On remarquera d’abord que le métro sans conducteur roule depuis plus de quarante ans, à la satisfaction de tous (ou presque : il reste des problèmes de sécurité, quoique d’origine humaine, pas technique).  Mais là le problème est plus simple : il ne faut contrôler qu’une seule dimension de circulation : avant (ou arrière si besoin) : l’« axe x » ; en outre cela se passe en milieu fermé, excluant toute perturbation d’origine extérieure.

Sur la route – voitures, bus, … -, il y a deux dimensions à contrôler (avant-arrière et gauche-droite, « x et y »), c’est déjà un peu plus complexe ; mais surtout il faut réagir à toutes les perturbations extérieures, à l’aide de capteurs multiples devant réagir à des signaux multiples (signaux routiers, autre véhicules ou obstacles sur l’itinéraire).  C’est dans ce contexte qu’on travaille actuellement, avec un certain succès.

Remarquons au passage qu’en trois dimensions (dont la verticale, « l’axe z ») la technique est parfaitement maîtrisée : on a nommé les drones.  Comprenne qui pourra ce progrès technologique à dimensions (sic) variables.

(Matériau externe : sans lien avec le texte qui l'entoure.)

import Literature.NumberTheory.ComplexMultiplication.CMAlgebraLatticePowersInvertible
import Literature.NumberTheory.ComplexMultiplication.CMAlgebraLatticeOrderClassNumberFormula
import HarnessLib

/-!
# THEOREM C OF DADE–TAUSSKY–ZASSENHAUS AT THE TAME PRIMES: a `ℤ`-submodule `V ⊆ Λ` with `VΛ + pΛ = Λ` contains a
# `p`-local unit of the order `Λ` as soon as `p ≥ dim_ℚ Y` (subspace avoidance over `𝔽_p`; at most `n` maximal
# `Λ`-ideals above `p`), so every full lattice `L` of `Y = L_1 ⊕ ⋯ ⊕ L_t` that is `Λ`-stable at the primes `< n` has
# ALL ITS POWERS `L^k`, `k ≥ n − 1`, INVERTIBLE — in particular every full lattice of a `2`-dimensional `Y` is
# invertible (Hertling–Larabi 2026 Thm. 10.1 ∕ Thm. 10.3 (b); DTZ62 Theorem C; Singer 1970)

Topic `Literature/NumberTheory/ComplexMultiplication`, namespace `Literature.NumberTheory.ComplexMultiplication`;
lane `lit-hodgefound` (Track 2 foundations library), Layer A3, seat p19 generation 33, row g33-#2 — sequel of g33-#1
(`CMAlgebraLatticePowersInvertible`: Thm. 10.3 (c)(d) = Dedekind's bound, Thm. 10.1 for lattices with LOCAL GENERATORS
`c_p ∈ L ∩ Y^×`, `(LΛ)_(p) = c_pΛ_(p)`, via `pow_mul_div_div_eq_of_forall_exists_units_locEq`; the chain count
`chain_length_le_finrank`).  This file SUPPLIES the local generators where HL's prime-avoidance argument is legitimate —
at every prime `p ≥ n` — and where it is not needed — at the primes where `L` is `Λ`-stable.  THEOREMS ONLY: no
definition, no instance, no named fact (D-0026, net Literature debt `0`), no `sorry`.

## Source, VERBATIM

C. Hertling, K. Larabi, *Semigroups from full lattices in commutative ℚ-algebras*, arXiv:2602.14973 (2026)
[HertlingLarabi2026], held `paper:arxiv-2602.14973`, §10 Thm. 10.3 (b) and its proof (chunk p0028):
«(b) A full lattice `L_2 ∈ 𝓛(A)` with `L_2 ∼_w L`, `1_A ∈ L_2` and `L_2 ⊂ Λ` exists. […] Fix a prime number `p ∈ P_0`.
[…] Theorem 3.1 applies to `Λ/pΛ` […] `Λ/pΛ = ⊕_{j=1}^{k̃} A^{(j)}_{Λ,p}`, `A^{(j)}_{Λ,p} = F^{(j)}_{Λ,p} ⊕ N^{(j)}_{Λ,p}`.
Here `k̃ ∈ ℕ`, `A^{(1)}_{Λ,p}, …, A^{(k̃)}_{Λ,p}` are irreducible and local 𝔽_p-algebras […]. An element `b = Σ_j (c_j +
n_j) ∈ Λ/pΛ` […] is a unit if and only if each `c_j ≠ 0`. Therefore the set of elements in `Λ/pΛ` which are not units is
`⋃_{j=1}^{k̃} (N^{(j)}_{Λ,p} ⊕ ⊕_{l≠j} A^{(l)}_{Λ,p})`, so it is a union of `k̃` proper `Λ/pΛ`-ideals. The 𝔽_p-subspace
`(L_1+pΛ)/pΛ` is not contained in any one of these `Λ/pΛ`-ideals because `(L_1+pΛ)/pΛ · Λ/pΛ = Λ/pΛ`. So it is also
not contained in their union. Therefore we can choose an element `b_p ∈ L_1 ⊂ Λ` with
`[b_p] = b_p + pΛ ∈ (L_1+pΛ)/pΛ ∩ (Λ/pΛ)^{unit}`. By Lemma 7.5 (b) `b_p ∈ Λ_(p)^{unit}`.»  And Thm. 10.1 (chunk p0026):
«Let `A` be a commutative ℚ-algebra of dimension `n ∈ ℤ_{≥2}` with unit element `1_A`. For each full lattice `L ∈ 𝓛(A)`
each power `L^k` with `k ≥ n−1` is invertible. […] In the case of an algebraic number field Theorem 10.2 and [DTZ62,
Theorem 1.5.1] become trivial. Then one can choose `Λ = Λ_max`.»

THE GAP AND ITS REPAIR HERE.  «So it is also not contained in their union» treats the `𝔽_p`-SUBSPACE `(L_1+pΛ)/pΛ` as if
prime avoidance applied to it; a vector space over `𝔽_p` avoids a union of proper subspaces only when there are at most
`p` of them (§1 below, sharp: `𝔽_2²` is the union of its three lines, and `A = ℚ³`, `p = 2`,
`L_1/2Λ = {000, 110, 011, 101}` defeats (b) as printed, see g33-#1).  Since `k̃ ≤ dim_{𝔽_p} Λ/pΛ = n` (§2), the
printed argument is correct for every prime `p ≥ n`; at primes where `L_(p) = (LΛ)_(p)` no avoidance is needed (§3).

## What is proved (`Y = ∏ᵢ Lᵢ`; `M, V, Λ : Submodule ℤ Y`; `n = finrank ℚ Y`; vocabulary of g31–g33: orders
`1 ∈ Λ ∧ ΛΛ ⊆ Λ`, «invertible» `M·((M/M)/M) = M/M`, «agree at `p`» `∃ s, p ∤ s ∧ sM ⊆ N ∧ sN ⊆ M`, «`p`-local unit of
`Λ`» `∃ b ∈ Λ, ∃ r, p ∤ r ∧ vb = r·1`, `pΛ = (ℤp)·Λ`)

* §1 **`exists_mem_forall_not_mem_of_card_le_prime`** — SUBSPACE AVOIDANCE OVER `𝔽_p` in lattice form: `≤ p` subgroups `W`
  with `pV ⊆ W ⊉ V` do not cover `V` (private vectors `u_1, u_2`; the `p − 1` vectors `u_1 + a·u_2` fall into pairwise
  distinct further members).
* §2 `finite_setOf_span_natCast_mul_le_le` (finitely many lattices between `pΛ` and `Λ`: `[Λ : pΛ] = p^n`, g33-#1),
  `exists_mul_eq_smul_one_of_le_span_mul_sup` (`vΛ + pΛ = Λ` ⟹ `v` is a `p`-local unit, Nakayama g32-#3),
  **`card_comaximal_le_finrank`** (pairwise comaximal proper `Λ`-ideals above `p` are `≤ n`: the chain
  `Λ ⊋ 𝔐_0 ⊋ 𝔐_0 ∩ 𝔐_1 ⊋ ⋯` and `chain_length_le_finrank`), and the avoidance theorem
  **`exists_mem_mul_eq_smul_one_of_finrank_le`**: `n ≤ p`, `V ⊆ Λ`, `Λ ⊆ VΛ + pΛ` ⟹ some `v ∈ V` is a `p`-local unit
  of `Λ` (maximal proper `Λ`-ideals above `p` via `Set.Finite.exists_le_maximal`; two distinct ones are comaximal).
* §3 local generators of `LΛ` in `L`: **`exists_units_mem_locEq_of_locEq_mul`** (at a `Λ`-stable prime, from the
  tree's Thm. 7.3 form `exists_units_mem_locEq_smul_of_mul_div_div_eq`) and **`exists_units_mem_locEq_of_finrank_le`**
  (at every `p ≥ n`, from §2 with `V = a⁻¹L ∩ Λ`).
* §4 **`pow_mul_div_div_eq_of_forall_prime_lt_finrank_locEq`** — THM. 10.1 ∕ THEOREM C for every full lattice `L` and
  order `Λ` with `LΛ ∈ G(Λ)` such that `L_(p) = (LΛ)_(p)` at each prime `p < n`: all `L^k`, `k ≥ n − 1`, are invertible
  with a common order `Λ_2 ⊆ Λ`; **`pow_mul_div_div_eq_of_forall_prime_lt_finrank_locEq_pi`** — the same over
  `Λ_max = ⊕ 𝒪_{Lᵢ}` (so: Theorem C for every `L` whose conductor primes are `≥ n`); and
  **`mul_div_div_eq_of_finrank_eq_two`** — in dimension `2` EVERY full lattice is invertible, unconditionally.
NOT here (the residual case of Theorem C): primes `p < n` at which `L` is not `Λ_max`-stable and `Λ_max` has more than
`p` maximal ideals above `p` (e.g. `n = 3`, `p = 2` totally split); DTZ62's maximal-ideal proof is not held (acq-11370).

## References
* [HertlingLarabi2026] C. Hertling, K. Larabi, arXiv:2602.14973 (2026), §10 Thm. 10.1, Thm. 10.2 (remark), Thm. 10.3 (b)
  with proof (chunks p0026–p0028); §7 Thm. 7.3, Lemma 7.5 (b) (chunk p0018). [cite: HertlingLarabi2026, §10 Thm. 10.3 (b), chunk p0028]
* [DadeTausskyZassenhaus1962] E. C. Dade, O. Taussky, H. Zassenhaus, Math. Ann. 148 (1962) 31–64, §1.5 Theorem C (as cited
  by HL 2026 §10; not held). [cite: DadeTausskyZassenhaus1962, §1.5 Theorem C (as cited by HertlingLarabi2026 §10)]
* D. A. Cox, *Primes of the form x² + ny²*, 2nd ed. (2013), §7.A Prop. 7.4 (the quadratic-field case of §4's last
  theorem; tree: `NumberTheory/QuadraticFields/QuadraticOrdersInvertibleLattices`). [cite: Cox2013, §7.A Prop. 7.4]
-/

noncomputable section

Accessoirement on peut se demander pourquoi les trains (une dimension seulement, les bifurcations étant traitées automatiquement, sans intervention du conducteur) sont à la traîne.  En effet, ils s’apparentent au métro, à ceci près que quelques perturbations d’origine extérieure peuvent subsister, notamment aux passages à niveau, mais un automatisme peut réagir tout comme un conducteur.  Les travaux sont en cours mais il faut bien admettre qu’ils semblent bien lents par rapport aux autres modes de transport.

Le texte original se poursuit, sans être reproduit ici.